(Stored data entries)
import Summits.ResolutionOfSingularities.ResolutionOfSingularities.Theorems.FrobeniusLadderFInjectiveMacaulayficationFilteredReesCarrier
import Literature.AlgebraicGeometry.Resolution.AffineBlowupAlgebra
import Mathlib.RingTheory.Localization.Away.Basic
import Mathlib.RingTheory.Ideal.Quotient.Operations
import HarnessLib

/-!
# (F2a) The substitution `s ↦ 1` and degree bookkeeping for the filtered chart isomorphism (crux `FInjectiveMacaulayfication`, §17 G4♮)

Support file for crux stmt-ResolutionOfSingularities-15315 (`FrobeniusLadder.FInjectiveMacaulayfication`), §17 THE FILTERED
ENGINE G4♮ `stub_filteredChartClause` (skeleton v13 `45d06e4e`, CRUX-PLAN w45a v5/v6 §1.2 piece (F2); lead seat
res-L1-w45a-lead-1, in the shape requested by res-L1-w45a-stub-4 02:51:50Z). [OURS · L1 W4.5a]

Setting (stub-3's carrier `FilteredReesCarrier`, p488836): `f ∈ k[X₁..Xₙ]` arbitrary with `D = ord_w f`
(`hD0`), `f^h = Σ_b c_b X^b s^{w·b − D} ∈ k[X, s]` (`hfh`, `s = X none`, `X_j = X (some j)`), `ℛ = k[X,s]/(f^h)`,
`T′♮ = ℛ[1/X_v^c]`, weights `(w, −1)`, `N = c·w_v`, and a COACTION `β : T′♮ → T′♮[T;T⁻¹]` known only through
(i) its values on classes of weighted homogeneous polynomials and (ii) the counit `β(b)(1) = b` (conjuncts 3–4 of
`WeightCoactionZ.exists_weightCoactionZ`, p-id stub-4); `T₀ ⊆ T′♮` the degree-`0` subalgebra (`b ∈ T₀ ↔ β b = single 0 b`,
`RingVeronese.exists_degSubalgebra`). On the other side `R = k[X]/(f)`, `u = x̄_v^c`, `L = R[1/u]`, and the weighted blow-up
chart `C_v = R[I_N R/u] ⊆ L` (`I_N` = monomials of weight `≥ N`, Veronese saturation `hpow`).

THE ISOMORPHISM. Substituting `s ↦ 1` gives `ψ : T′♮ → L` (`f^h(X,1) = f`, `FilteredReesCarrier.aeval_one_fh`). A degree-`0`
element of `T′♮` is a sum of monomial fractions `X^e s^t / X_v^{cj}` with `w·e − t = jN` (`eq_sum_degZero`), so `ψ` maps
`T₀` into `C_v` (`w·e ≥ jN` and saturation), onto `C_v` (the generators `x̄_j = ψ(X_j s^{w_j})`, `x̄^b/u = ψ(X^b s^{w·b−N}/X_v^c)`
have degree-`0` preimages), and injectively: if `Σ c_e x̄^e = 0` in `R` then `Σ c_e X^e = g f`, and twisting `X_j ↦ X_j s^{w_j}`
gives `s^{jN} · (Σ c_e X^e s^t) = g^tw · s^D f^h ∈ (f^h)`, whence the numerator lies in the PRIME `(f^h) ∌ s`. So
`ι♮ := (ψ|_{T₀})⁻¹ : C_v ≃+* T₀`, with `ι♮(u) = (X_v^c/1)·(s/1)^N`.
This file (F2a) holds the PREPARATION: exponent bookkeeping on `Option (Fin n)`, the twist `X_j ↦ X_j s^{w_j}`
(`twist_f : f(X_j s^{w_j}) = s^D f^h`), the substitution `ψ` (`exists_substOne`), and the coaction side (`coaction_term`,
`eq_sum_of_degZero`); the isomorphism itself is assembled in `FilteredChartIso` (F2b).
No definitions, no named facts. [folklore: deformation to the weighted tangent cone]
-/

set_option linter.dupNamespace false

noncomputable section

open scoped LaurentPolynomial
open AddMonoidAlgebra LaurentPolynomial Literature.AlgebraicGeometry.Resolution

namespace Summit.ResolutionOfSingularities.ResolutionOfSingularities.Theorems.FInjectiveMacaulayfication.FilteredChartSubst

open Summit.ResolutionOfSingularities.ResolutionOfSingularities.Theorems.FInjectiveMacaulayfication

variable {k : Type} [Field k] {n : ℕ} (w : Fin n → ℕ)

→ **WHAT NEEDS TO BE DONE**:
Copy out the entries above again, keeping them exact.

→ **REPLY TO THE TASK**:
import Summits.ResolutionOfSingularities.ResolutionOfSingularities.Theorems.FrobeniusLadderFInjectiveMacaulayficationFilteredReesCarrier
import Literature.AlgebraicGeometry.Resolution.AffineBlowupAlgebra
import Mathlib.RingTheory.Localization.Away.Basic
import Mathlib.RingTheory.Ideal.Quotient.Operations
import HarnessLib

/-!
# (F2a) The substitution `s ↦ 1` and degree bookkeeping for the filtered chart isomorphism (crux `FInjectiveMacaulayfication`, §17 G4♮)

Support file for crux stmt-ResolutionOfSingularities-15315 (`FrobeniusLadder.FInjectiveMacaulayfication`), §17 THE FILTERED
ENGINE G4♮ `stub_filteredChartClause` (skeleton v13 `45d06e4e`, CRUX-PLAN w45a v5/v6 §1.2 piece (F2); lead seat
res-L1-w45a-lead-1, in the shape requested by res-L1-w45a-stub-4 02:51:50Z). [OURS · L1 W4.5a]

Setting (stub-3's carrier `FilteredReesCarrier`, p488836): `f ∈ k[X₁..Xₙ]` arbitrary with `D = ord_w f`
(`hD0`), `f^h = Σ_b c_b X^b s^{w·b − D} ∈ k[X, s]` (`hfh`, `s = X none`, `X_j = X (some j)`), `ℛ = k[X,s]/(f^h)`,
`T′♮ = ℛ[1/X_v^c]`, weights `(w, −1)`, `N = c·w_v`, and a COACTION `β : T′♮ → T′♮[T;T⁻¹]` known only through
(i) its values on classes of weighted homogeneous polynomials and (ii) the counit `β(b)(1) = b` (conjuncts 3–4 of
`WeightCoactionZ.exists_weightCoactionZ`, p-id stub-4); `T₀ ⊆ T′♮` the degree-`0` subalgebra (`b ∈ T₀ ↔ β b = single 0 b`,
`RingVeronese.exists_degSubalgebra`). On the other side `R = k[X]/(f)`, `u = x̄_v^c`, `L = R[1/u]`, and the weighted blow-up
chart `C_v = R[I_N R/u] ⊆ L` (`I_N` = monomials of weight `≥ N`, Veronese saturation `hpow`).

THE ISOMORPHISM. Substituting `s ↦ 1` gives `ψ : T′♮ → L` (`f^h(X,1) = f`, `FilteredReesCarrier.aeval_one_fh`). A degree-`0`
element of `T′♮` is a sum of monomial fractions `X^e s^t / X_v^{cj}` with `w·e − t = jN` (`eq_sum_degZero`), so `ψ` maps
`T₀` into `C_v` (`w·e ≥ jN` and saturation), onto `C_v` (the generators `x̄_j = ψ(X_j s^{w_j})`, `x̄^b/u = ψ(X^b s^{w·b−N}/X_v^c)`
have degree-`0` preimages), and injectively: if `Σ c_e x̄^e = 0` in `R` then `Σ c_e X^e = g f`, and twisting `X_j ↦ X_j s^{w_j}`
gives `s^{jN} · (Σ c_e X^e s^t) = g^tw · s^D f^h ∈ (f^h)`, whence the numerator lies in the PRIME `(f^h) ∌ s`. So
`ι♮ := (ψ|_{T₀})⁻¹ : C_v ≃+* T₀`, with `ι♮(u) = (X_v^c/1)·(s/1)^N`.
This file (F2a) holds the PREPARATION: exponent bookkeeping on `Option (Fin n)`, the twist `X_j ↦ X_j s^{w_j}`
(`twist_f : f(X_j s^{w_j}) = s^D f^h`), the substitution `ψ` (`exists_substOne`), and the coaction side (`coaction_term`,
`eq_sum_of_degZero`); the isomorphism itself is assembled in `FilteredChartIso` (F2b).
No definitions, no named facts. [folklore: deformation to the weighted tangent cone]
-/

set_option linter.dupNamespace false

noncomputable section

open scoped LaurentPolynomial
open AddMonoidAlgebra LaurentPolynomial Literature.AlgebraicGeometry.Resolution

namespace Summit.ResolutionOfSingularities.ResolutionOfSingularities.Theorems.FInjectiveMacaulayfication.FilteredChartSubst

open Summit.ResolutionOfSingularities.ResolutionOfSingularities.Theorems.FInjectiveMacaulayfication

variable {k : Type} [Field k] {n : ℕ} (w : Fin n → ℕ)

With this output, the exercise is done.